## [Activity]
Each line of the data holding "free" should be found and copied.

[[ Data shown open ]]

import Literature.MathematicalPhysics.QuantumFieldTheory.Balaban1983to89.B9SectBGFrameV5
import Literature.MathematicalPhysics.QuantumFieldTheory.Balaban1983to89.B9SectBL2GStepAtLettersV2

/-!
# `Balaban1983to89.B9SectBL2GFrameV8` — [B9] Sect. B, THE `L²` LETTERS DICTIONARY OF THE BOND-SECTOR OPERATOR G(U′U) OVER THE BLOCK-CARRIER
# LETTERS, V8: `L2GFrame₈` (= V7 with the `ℓ²` LETTERS `Qb2 Qsb2 F₂2 F₂s2` — volume symmetrized, LOCATED-15 — and the product identity `q2_prod`) and ★★ `stepL2Pos_of_l2GFrame₈` — the six (3.46) members of Theorem 3.3 for
# G(U′U), kernel-free, at letters an instance over NODE 00's coded carriers can inhabit (pub-ymgap N06 row 13, G side, `L²` member)

T. Bałaban, *Propagators for lattice gauge theories in a background field*, Commun. Math. Phys. **99** (1985) 389–434
[`Balaban1985BackgroundPropagators`, "B9"], Theorem 3.4 p. 400, Sect. B pp. 400–407 ((3.80)–(3.86) p. 407), Theorem 3.3 p. 399, Theorem 3.1 (3.46)
p. 398, (3.77) p. 406; [4] = T. Bałaban, *Propagators and renormalization transformations for lattice gauge theories. II*, Commun. Math. Phys. **96**
(1984) 223–250 [`Balaban1984PropagatorsII`], Lemma 2.1 p. 234, Prop. 2.6 (2.140)–(2.141) p. 247.

statement-level skeleton of published theorems with citation tags; proofs where landed; nothing here is a claim about the Yang–Mills mass gap

WHY A V8 (seat dag-n06-c gen 14, LOCATED-15).  The sup letters of gen 13's G dictionary put the block volume into `Qsb = Q*·vol∘res` (`Qsb·ab·Qb =
Q*·vol·(w∕vol)·Q`), right for (3.15) in SUP norms; in FLAT block-ℓ² on the fine-bond carrier `Qsb` and `F₂s` have norm `≈ vol(y′)^{1/2}` from a source at a
representative bond — V2–V7's factor-wise ℓ² laws `hQsb2`, `hF₂2`.2 are unsatisfiable at NODE 00.  V8 adds SEPARATE ℓ² letters `Qb2, Qsb2, F₂2, F₂s2` (an
instance takes `√vol` on both sides) with their factor-wise ℓ² laws, the product identity `q2_prod : Qsb2·ab·Qb2 = Qsb·ab·Qb` and (3.80) `qb2_mul` at them; the
step proof rewrites r06's `deltaA … = D*D + Δ′ + DRD* + Q*aQ` (`B9Eq386Neumann.deltaA`) to the ℓ² letters (`deltaA_q2`) before `thm34_G_l2entries`.

WHY A V7 (seat dag-n06-c gen 14, same session as V6).  V6's `readGL2` returns the six letter majorants at the INPUT rate `δ`.  At NODE 00 the bond
family carries print's orientations only (`∇_U G`, `G∇*_U`, `∇∇G`, `∇G∇*`, `G∇*∇*`); the other orientations the r06 bricks consume (`∀ k l : κ ⊕ κ`, print's
remark p. 398 «we may always replace ∇_U by ∇*_U») are obtained by the block-ℓ² cross ∕ second-order conversions of `B9Eq38CrossLettersL2` ∕
`B9Eq38SecondOrderCrossL2`, which compose with [4] Lemma 2.1 and the scale transfers of p. 398 and therefore LOSE RATE and need a rate-dependent
M-threshold.  V7 = V6 with the two extra fields `rLG`, `ML2` threaded through `readGL2` and the step proof (call rate below `rLG δ₀`; threshold raised by
`ML2 δ₀`); nothing else changes.

WHY A V6 (seat dag-n06-c gen 14).  The kernel-free `L²` route to the six (3.46) members of G(U′U) was built by this lineage's g4–g6 at the V2 letters
(`B9SectBL2GStepAtLettersV2.L2GFrame₂ extends GFrame₂`, `B9SectBL2GStepAtLettersV3.L2GFrame₃`): print's p. 407 route summed in block-ℓ²
(`B9Thm34GL2Entries.thm34_G_l2entries`: the six members of ANY two-sided inverse of the concrete Δ_a(U′U) from the (3.85)₂ pieces).  The V2∕V3 letters
cannot be inhabited over NODE 00's coded carriers (LOCATED-10: scalar `C`-carrier; LOCATED-12: `coord_mul`; LOCATED-13: rate-independent reading constant);
gen 13's `GFrame₅` is the repaired G dictionary and gen 14's `H1GFrame₆` ∕ `E4H2GFrame₆` the repaired Hölder dictionaries.  `L2GFrame₈` is the `L²`
dictionary on the same parent: `GFrame₅` + the `L2GFrame₂` fields, with three re-threadings an instance needs — the reading constant `cLG` is a function
of the rate (as `cRG`), `hQb2`∕`hQsb2` and `writeGL2` are given the regular base (as V4's `hQb`).  The proofs are g6's VERBATIM up to: `entries342_ext_of_gFrame₅`
(GIVEN the Lemma-2.1 datum `(d261, h261)`, v2.1) for the inverse identities, no `coord_mul` rewrite (the product background is literal since V4).

WHAT IS IN THE FILE (0 sorry; standard axioms): `structure L2GFrame₈ … extends GFrame₅` (+ `cLG κQb2 cFb2 abar2 wLG wLGδ`, `hQb2 hQsb2 hF₂2 ha2`,
`readGL2`, `writeGL2`, DISPLAYED `read377`); ★ `l2GEntries_ext_of_l2GFrame₈`; ★★ `stepL2Pos_of_l2GFrame₈ : L2GFrame₈ … → (d261, h261) → StepL2Pos F.dB … GA`.

HONEST SCOPE.  Hypothesis structure, NOT shown inhabited (instance over NODE 00's coded carriers = this seat's successor files: the block-ℓ² readings of
def-Y's bond letters, the ℓ² transport `FBondY × ι ↔ (κ × SiteY) × ι`, (3.77) in block-ℓ² at the record's letters); ONE printed inequality displayed
(`read377`); nothing of [B9] asserted; N06 NOT discharged; count-neutral; nothing continuum ∕ OS ∕ mass-gap ∕ Clay.  Cell `pub-ymgap` (HUMAN RULING
D-0062), Track A node N06 [B9], N06-ASSIGNMENT row 13, 2026-08-29.

RELATED IN THE TREE, NOT DUPLICATED: `B9SectBL2GFrameV6`, `B9SectBL2GFrameV7` (byte-stable, superseded for instances), `B9SectBL2GStepAtLettersV2` (`L2GFrame₂`, `l2GEntries_ext_of_l2GFrame₂`, `stepL2Pos_of_l2GFrame₂` — the V2
originals, byte-stable), `B9SectBL2GStepAtLettersV3`, `B9SectBGFrameV5` (`GFrame₅`, `entries342_ext_of_gFrame₅`), `B9Thm34GL2Entries` — USED BY NAME.
-/

noncomputable section

open scoped BigOperators

namespace Literature.MathematicalPhysics.QuantumFieldTheory.Balaban1983to89.B9SectBL2GFrameV8

open Literature.MathematicalPhysics.QuantumFieldTheory.Balaban1983to89
open Literature.MathematicalPhysics.QuantumFieldTheory.Balaban1983to89.B6RandomWalk (HasMajorant Triangle254 Ineq261)
open Literature.MathematicalPhysics.QuantumFieldTheory.Balaban1983to89.B6RandomWalkL2 (HasL2Majorant hasL2Majorant_mono)
open Literature.MathematicalPhysics.QuantumFieldTheory.Balaban1983to89.B9Thm34Ext (toB6)
open Literature.MathematicalPhysics.QuantumFieldTheory.Balaban1983to89.B9Ineq347 (ScaleTransfer)
open Literature.MathematicalPhysics.QuantumFieldTheory.Balaban1983to89.B9Eq352DivFormLetters (conj)
open Literature.MathematicalPhysics.QuantumFieldTheory.Balaban1983to89.B9Eq352GradLetters (diffLetter)
open Literature.MathematicalPhysics.QuantumFieldTheory.Balaban1983to89.B9Eq371GradLetters (bT bU)
open Literature.MathematicalPhysics.QuantumFieldTheory.Balaban1983to89.B9FromB6 (EBlock L2Block)
open Literature.MathematicalPhysics.QuantumFieldTheory.Balaban1983to89.B9SectBStepWhole (StepPos StepL2Pos)
open Literature.MathematicalPhysics.QuantumFieldTheory.Balaban1983to89.B9SectBGpStepAtLettersV2 (GpFrame₂)
open Literature.MathematicalPhysics.QuantumFieldTheory.Balaban1983to89.B9SectBGFrameV5 (GFrame₅ entries342_ext_of_gFrame₅)
open Literature.MathematicalPhysics.QuantumFieldTheory.Balaban1983to89.B9Thm34GFinal (exists_threshold_of_continuousAt)
open Literature.MathematicalPhysics.QuantumFieldTheory.Balaban1983to89.B9Ineq363L2 (hasL2Majorant_rate_mono)
open Literature.MathematicalPhysics.QuantumFieldTheory.Balaban1983to89.B9Ineq385VG (kappa383)
open Literature.MathematicalPhysics.QuantumFieldTheory.Balaban1983to89.B9Thm34GL2Entries (pOneConc thetaGL thetaGR rateG rateG_pos
  thm34_G_l2entries)

universe u

variable {I : Type} (c35 : ℝ) (geo : I → B9.Geometry) (bg : I → B9.Backgrounds)
  (Gp : ∀ i, B9.KernelFamily (geo i) (bg i))
  {𝔸 : Type u} [NormedRing 𝔸] [NormedAlgebra ℂ 𝔸] [CompleteSpace 𝔸] {ι : Type} [Fintype ι] [DecidableEq ι]
  (b : Module.Basis ι ℝ 𝔸) (κ : Type) [Fintype κ] [LinearOrder κ]
  (S : I → Type) [∀ i, Fintype (S i)] [∀ i, DecidableEq (S i)]
  [∀ i, Fintype (geo i).Site] [∀ i, DecidableEq (geo i).Site] [∀ i, Nonempty (geo i).Site]
  (P : I → Type) [∀ i, Fintype (P i)] [∀ i, DecidableEq (P i)]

[[ Data shown closed ]]

## [Solution]
# G(U′U), kernel-free, at letters an instance over NODE 00's coded carriers can inhabit (pub-ymgap N06 row 13, G side, `L²` member)
WHY A V6 (seat dag-n06-c gen 14).  The kernel-free `L²` route to the six (3.46) members of G(U′U) was built by this lineage's g4–g6 at the V2 letters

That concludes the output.